The utfmb4
character set has these characteristics:
Supports BMP and supplementary characters.
Requires a maximum of four bytes per multibyte character.
utf8mb4
contrasts with the utf8mb3
character set, which supports only BMP characters and uses a maximum of three bytes per character:
For a BMP character, utf8mb4
and utf8mb3
have identical storage characteristics: same code values, same encoding, same length.
For a supplementary character, utf8mb4
requires four bytes to store it, whereas utf8mb3
cannot store the character at all.
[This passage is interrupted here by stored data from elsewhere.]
import Summits.AnomalousDissipation.AnomalousDissipation.Theorems.SolenoidalFractalHomogenisationLagrangianStepCellLawVOddGainDefectAutocorr
import HarnessLib

/-!
# K1L `LagrangianRenormalisationStep(Design)` (K1L_D, stmt-AnomalousDissipation-27980; aside 24912), stub `stub_cellLawV0_IS`
# — W5 odd half, branch B of D24-16 (exact sector non-expansion of `f_T(B)`): PART 3/4 — SECTOR ATOMS: the resolvent atom `C(C² + s)⁻¹` of a coercive `τ`-sectorial block is `τ`-sectorial and accretive

(planner ad-ideate-p5 g8, lens «profile»; text byte-for-byte from the crux workfile `Cruxes/LagrangianRenormalisationStep/OddGainDefectAutocorr.lean`
v2 = crux write 8ce4ef592c1f, split for the 400-line cap; lander: `--kind proof --supports stmt-AnomalousDissipation-27980 --as helper`).
NOT a proof of the stub, of the crux, of Onsager's conjecture or of anomalous dissipation — rung-leaf F-D1.A0 analysis.  No named facts, no sorry.
* `resolventAtom`, (private) `dotProduct_self_nonneg'`, `sq_le_of_forall_scale` (discriminant), `sq_add_le_of_sq_le` (sum rule), `sector_atom_pre`, **`sector_resolventAtom`** (pure algebra).
Landed by prover ad-k3l-bookkeeping-p1 g5 from the planner's landing kit `HOME/ad-ideate-p5/k1l-odd-defect/split/` (bodies = crux text byte-for-byte;
gate-demanded one-line docstring added, deprecated `push_neg` → `push Not`, `dotProduct_self_nonneg'` made `private` (gate `dedup.landed`)).
-/

set_option linter.dupNamespace false

namespace Summit.AnomalousDissipation.AnomalousDissipation.Theorems.SolenoidalFractalHomogenisation.LagrangianStep.OddGain

open MeasureTheory Set Matrix Literature.Analysis Literature.Analysis.FluidPDE Literature.Analysis.FluidPDE.LatticeShear
open Literature.Analysis.ODE.PeriodicAveraging

/-- The resolvent atom `R_s(C) = C·(C² + s)⁻¹` (`= ∫₀^∞ cos(√s·u)e^{−uC} du` for coercive `C`, §11). -/
noncomputable def resolventAtom (C : Matrix (Fin 3) (Fin 3) ℝ) (s : ℝ) : Matrix (Fin 3) (Fin 3) ℝ :=
  C * (C * C + s • (1 : Matrix (Fin 3) (Fin 3) ℝ))⁻¹

/-! ## §15 Sector atoms and EXACT SECTOR NON-EXPANSION of the slot response (branch B of D24-16: `θ = 1`, unconditional) -/

section SectorAtoms

/-- `0 ≤ x·x` (private: the public statement is `Literature.AlgebraicTopology.FundamentalGroup.GS3.dotProduct_self_nonneg'`, not imported here). [folklore] -/
private theorem dotProduct_self_nonneg' (x : Fin 3 → ℝ) : 0 ≤ x ⬝ᵥ x := by
  rw [self_dotProduct_eq_sum_sq]; exact Finset.sum_nonneg fun i _ => sq_nonneg _

/-- Discriminant form of a sector inequality: `c·a ≤ m(c²X + Z)/2` for every real `c` (`X, Z ≥ 0`) forces `a² ≤ m²XZ`. -/
theorem sq_le_of_forall_scale {a m X Z : ℝ} (hX : 0 ≤ X) (hZ : 0 ≤ Z)
    (key : ∀ c : ℝ, c * a ≤ m * ((c ^ 2 * X + Z) / 2)) : a ^ 2 ≤ m ^ 2 * (X * Z) := by
  have hsum : 0 ≤ m * ((X + Z) / 2) := by
    have h1 := key 1
    have h2 := key (-1)
    norm_num at h1 h2
    linarith
  by_cases hxx : X = 0
  · have h1 : ∀ c : ℝ, c * a ≤ m * Z / 2 := by
      intro c; have h := key c; rw [hxx, mul_zero, zero_add] at h; linarith
    have ha0 : a = 0 := by
      by_contra hne
      have hpos : 0 < a ^ 2 := by positivity
      have h3 := h1 ((m * Z / 2 + 1) / a)
      rw [div_mul_cancel₀ _ hne] at h3
      linarith
    rw [ha0, hxx]; simp
  · have hxpos : 0 < X := lt_of_le_of_ne hX (Ne.symm hxx)
    by_cases hm' : m = 0
    · have h1 : ∀ c : ℝ, c * a ≤ 0 := by intro c; have := key c; rw [hm'] at this; simpa using this
      have ha0 : a = 0 := by
        have h2 := h1 a; have h3 := h1 (-a); nlinarith
      rw [ha0, hm']; simp
    · have hmnn : 0 ≤ m := by
        by_contra hmn
        push Not at hmn
        have : m * ((X + Z) / 2) < 0 := mul_neg_of_neg_of_pos hmn (by linarith)
        linarith
      have hmpos : 0 < m := lt_of_le_of_ne hmnn (Ne.symm hm')
      have h := key (a / (m * X))
      have hmx : 0 < m * X := mul_pos hmpos hxpos
      have e : a / (m * X) * a = a ^ 2 / (m * X) := by rw [div_mul_eq_mul_div, sq]
      rw [e] at h
      have e2 : (a / (m * X)) ^ 2 * X = a ^ 2 / (m ^ 2 * X) := by field_simp
      rw [e2] at h
      have h3 : a ^ 2 / (m * X) ≤ m * Z := by
        have : m * ((a ^ 2 / (m ^ 2 * X) + Z) / 2) = a ^ 2 / (m * X) / 2 + m * Z / 2 := by field_simp
        rw [this] at h
        linarith
      rw [div_le_iff₀ hmx] at h3
      nlinarith

/-- The elementary sum rule behind the atom lemma: `α² ≤ τ²ab`, `β² ≤ τ²cd`, `a, b, c, d ≥ 0` give `(α + β)² ≤ τ²(a + c)(b + d)`. -/
theorem sq_add_le_of_sq_le {α β τ a b c d : ℝ} (ha : 0 ≤ a) (hb : 0 ≤ b) (hc : 0 ≤ c) (hd : 0 ≤ d)
    (h₁ : α ^ 2 ≤ τ ^ 2 * (a * b)) (h₂ : β ^ 2 ≤ τ ^ 2 * (c * d)) :
    (α + β) ^ 2 ≤ τ ^ 2 * ((a + c) * (b + d)) := by
  -- 2αβ ≤ τ²(ad + bc):  (2αβ)² = 4α²β² ≤ 4τ⁴abcd ≤ τ⁴(ad + bc)²
  have hcross : 2 * (α * β) ≤ τ ^ 2 * (a * d + b * c) := by
    have hsq : (2 * (α * β)) ^ 2 ≤ (τ ^ 2 * (a * d + b * c)) ^ 2 := by
      have hab : α ^ 2 * β ^ 2 ≤ τ ^ 2 * (a * b) * (τ ^ 2 * (c * d)) :=
        mul_le_mul h₁ h₂ (sq_nonneg _) (by positivity)
      have e1 : (2 * (α * β)) ^ 2 = 4 * (α ^ 2 * β ^ 2) := by ring
      have e2 : (τ ^ 2 * (a * d + b * c)) ^ 2 = (τ ^ 2 * (a * d - b * c)) ^ 2 + 4 * (τ ^ 2 * (a * b) * (τ ^ 2 * (c * d))) := by
        ring
      rw [e1, e2]
      nlinarith [sq_nonneg (τ ^ 2 * (a * d - b * c))]
    exact (abs_le_of_sq_le_sq' hsq (by positivity)).2
  nlinarith

/-- **THE ATOM LEMMA (pre-image form).**  If `C` is sectorial (`(xᵀCz − zᵀCx)² ≤ τ²(xᵀCx)(zᵀCz)`) and accretive, then for `s ≥ 0` the "resolvent atom"
`R = C(C² + s)⁻¹` is sectorial with the SAME `τ`: writing `x = (C² + s)p`, `z = (C² + s)q` (so `Rx = Cp`, `Rz = Cq`), the sector inequality for `R` at
`(x, z)` is `(xᵀCq − zᵀCp)² ≤ τ²(xᵀCp)(zᵀCq)`, and with `u = Cp`, `v = Cq` one has `xᵀCq = vᵀCu + s·pᵀCq` etc., so it is the sum rule
`sq_add_le_of_sq_le` applied to the sector inequalities at `(u, v)` and at `(p, q)`.  (Complex form: `⟨Rw, w⟩ = conj⟨Bu, u⟩ + s⟨Bv, v⟩ ∈ S_θ`.) [folklore] -/
theorem sector_atom_pre {C : Matrix (Fin 3) (Fin 3) ℝ} {τ s : ℝ} (hs : 0 ≤ s)
    (hsec : ∀ x z : Fin 3 → ℝ, (x ⬝ᵥ C *ᵥ z - z ⬝ᵥ C *ᵥ x) ^ 2 ≤ τ ^ 2 * ((x ⬝ᵥ C *ᵥ x) * (z ⬝ᵥ C *ᵥ z)))
    (hpos : ∀ x : Fin 3 → ℝ, 0 ≤ x ⬝ᵥ C *ᵥ x) (p q : Fin 3 → ℝ) :
    ((C *ᵥ (C *ᵥ p) + s • p) ⬝ᵥ (C *ᵥ q) - (C *ᵥ (C *ᵥ q) + s • q) ⬝ᵥ (C *ᵥ p)) ^ 2 ≤
      τ ^ 2 * (((C *ᵥ (C *ᵥ p) + s • p) ⬝ᵥ (C *ᵥ p)) * ((C *ᵥ (C *ᵥ q) + s • q) ⬝ᵥ (C *ᵥ q))) ∧
    0 ≤ (C *ᵥ (C *ᵥ p) + s • p) ⬝ᵥ (C *ᵥ p) := by
  set u := C *ᵥ p with hu
  set v := C *ᵥ q with hv
  have e1 : (C *ᵥ u + s • p) ⬝ᵥ v = v ⬝ᵥ C *ᵥ u + s * (p ⬝ᵥ C *ᵥ q) := by
    rw [add_dotProduct, smul_dotProduct, smul_eq_mul, dotProduct_comm (C *ᵥ u) v, hv]
  have e2 : (C *ᵥ v + s • q) ⬝ᵥ u = u ⬝ᵥ C *ᵥ v + s * (q ⬝ᵥ C *ᵥ p) := by
    rw [add_dotProduct, smul_dotProduct, smul_eq_mul, dotProduct_comm (C *ᵥ v) u, hu]
  have e3 : (C *ᵥ u + s • p) ⬝ᵥ u = u ⬝ᵥ C *ᵥ u + s * (p ⬝ᵥ C *ᵥ p) := by
    rw [add_dotProduct, smul_dotProduct, smul_eq_mul, dotProduct_comm (C *ᵥ u) u, hu]
  have e4 : (C *ᵥ v + s • q) ⬝ᵥ v = v ⬝ᵥ C *ᵥ v + s * (q ⬝ᵥ C *ᵥ q) := by
    rw [add_dotProduct, smul_dotProduct, smul_eq_mul, dotProduct_comm (C *ᵥ v) v, hv]
  rw [e1, e2, e3, e4]
  refine ⟨?_, add_nonneg (hpos u) (mul_nonneg hs (hpos p))⟩
  have hα : (v ⬝ᵥ C *ᵥ u - u ⬝ᵥ C *ᵥ v) ^ 2 ≤ τ ^ 2 * ((u ⬝ᵥ C *ᵥ u) * (v ⬝ᵥ C *ᵥ v)) := by
    have h := hsec u v
    have e : (v ⬝ᵥ C *ᵥ u - u ⬝ᵥ C *ᵥ v) ^ 2 = (u ⬝ᵥ C *ᵥ v - v ⬝ᵥ C *ᵥ u) ^ 2 := by ring
    rw [e]; exact h
  have hβ : (s * (p ⬝ᵥ C *ᵥ q) - s * (q ⬝ᵥ C *ᵥ p)) ^ 2 ≤ τ ^ 2 * ((s * (p ⬝ᵥ C *ᵥ p)) * (s * (q ⬝ᵥ C *ᵥ q))) := by
    have h := hsec p q
    have e : (s * (p ⬝ᵥ C *ᵥ q) - s * (q ⬝ᵥ C *ᵥ p)) ^ 2 = s ^ 2 * (p ⬝ᵥ C *ᵥ q - q ⬝ᵥ C *ᵥ p) ^ 2 := by ring
    rw [e]
    calc s ^ 2 * (p ⬝ᵥ C *ᵥ q - q ⬝ᵥ C *ᵥ p) ^ 2 ≤ s ^ 2 * (τ ^ 2 * ((p ⬝ᵥ C *ᵥ p) * (q ⬝ᵥ C *ᵥ q))) :=
          mul_le_mul_of_nonneg_left h (sq_nonneg s)
      _ = τ ^ 2 * ((s * (p ⬝ᵥ C *ᵥ p)) * (s * (q ⬝ᵥ C *ᵥ q))) := by ring
  have h := sq_add_le_of_sq_le (hpos u) (hpos v) (mul_nonneg hs (hpos p)) (mul_nonneg hs (hpos q)) hα hβ
  have e : v ⬝ᵥ C *ᵥ u + s * (p ⬝ᵥ C *ᵥ q) - (u ⬝ᵥ C *ᵥ v + s * (q ⬝ᵥ C *ᵥ p)) =
      (v ⬝ᵥ C *ᵥ u - u ⬝ᵥ C *ᵥ v) + (s * (p ⬝ᵥ C *ᵥ q) - s * (q ⬝ᵥ C *ᵥ p)) := by ring
  rw [e]; exact h

/-- **THE ATOM LEMMA.**  For a coercive sectorial `C` (`τ`, `lo > 0`) and `s ≥ 0`, the resolvent atom `R = C(C² + s)⁻¹` is `τ`-sectorial and accretive:
`(xᵀRz − zᵀRx)² ≤ τ²(xᵀRx)(zᵀRz)`, `xᵀRx ≥ 0`. [folklore] -/
theorem sector_resolventAtom {C : Matrix (Fin 3) (Fin 3) ℝ} {τ lo s : ℝ} (hlo : 0 < lo) (hs : 0 ≤ s)
    (hsec : ∀ x z : Fin 3 → ℝ, (x ⬝ᵥ C *ᵥ z - z ⬝ᵥ C *ᵥ x) ^ 2 ≤ τ ^ 2 * ((x ⬝ᵥ C *ᵥ x) * (z ⬝ᵥ C *ᵥ z)))
    (hco : ∀ x : Fin 3 → ℝ, lo * (x ⬝ᵥ x) ≤ x ⬝ᵥ C *ᵥ x) (x z : Fin 3 → ℝ) :
    (x ⬝ᵥ (resolventAtom C s) *ᵥ z - z ⬝ᵥ (resolventAtom C s) *ᵥ x) ^ 2 ≤
      τ ^ 2 * ((x ⬝ᵥ (resolventAtom C s) *ᵥ x) * (z ⬝ᵥ (resolventAtom C s) *ᵥ z)) ∧
    0 ≤ x ⬝ᵥ (resolventAtom C s) *ᵥ x := by
  have hpos : ∀ x : Fin 3 → ℝ, 0 ≤ x ⬝ᵥ C *ᵥ x := fun x => le_trans (mul_nonneg hlo.le (dotProduct_self_nonneg' x)) (hco x)
  set M := C * C + s • (1 : Matrix (Fin 3) (Fin 3) ℝ) with hM
  have hdet : IsUnit M.det := isUnit_det_sq_add_of_coercive hlo hs hco
  set p := M⁻¹ *ᵥ x with hp
  set q := M⁻¹ *ᵥ z with hq
  have hx : x = C *ᵥ (C *ᵥ p) + s • p := by
    have : M *ᵥ p = x := by rw [hp, Matrix.mulVec_mulVec, Matrix.mul_nonsing_inv _ hdet, Matrix.one_mulVec]
    rw [← this, hM, Matrix.add_mulVec, Matrix.smul_mulVec, Matrix.one_mulVec, ← Matrix.mulVec_mulVec]
  have hz : z = C *ᵥ (C *ᵥ q) + s • q := by
    have : M *ᵥ q = z := by rw [hq, Matrix.mulVec_mulVec, Matrix.mul_nonsing_inv _ hdet, Matrix.one_mulVec]
    rw [← this, hM, Matrix.add_mulVec, Matrix.smul_mulVec, Matrix.one_mulVec, ← Matrix.mulVec_mulVec]
  have hRz : (resolventAtom C s) *ᵥ z = C *ᵥ q := by
    unfold resolventAtom; rw [← hM, ← Matrix.mulVec_mulVec]
  have hRx : (resolventAtom C s) *ᵥ x = C *ᵥ p := by
    unfold resolventAtom; rw [← hM, ← Matrix.mulVec_mulVec]
  rw [hRz, hRx]
  have h := sector_atom_pre (C := C) hs hsec hpos p q
  have h' := sector_atom_pre (C := C) hs hsec hpos q p
  rw [← hx, ← hz] at h
  exact ⟨h.1, h.2⟩

end SectorAtoms

end Summit.AnomalousDissipation.AnomalousDissipation.Theorems.SolenoidalFractalHomogenisation.LagrangianStep.OddGain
When converting utf8mb3
columns to utf8mb4
, you need not worry about converting supplementary characters because there are none.
utf8mb4
is a superset of utf8mb3
, so for an operation such as the following concatenation, the result has character set utf8mb4
and the collation of utf8mb4_col
:
SELECT CONCAT(utf8mb3_col, utf8mb4_col);
Similarly, the following comparison in the WHERE
clause works according to the collation of utf8mb4_col
:
SELECT * FROM utf8mb3_tbl, utf8mb4_tbl WHERE utf8mb3_tbl.utf8mb3_col = utf8mb4_tbl.utf8mb4_col;
For information about data type storage as it relates to multibyte character sets, see String Type Storage Requirements.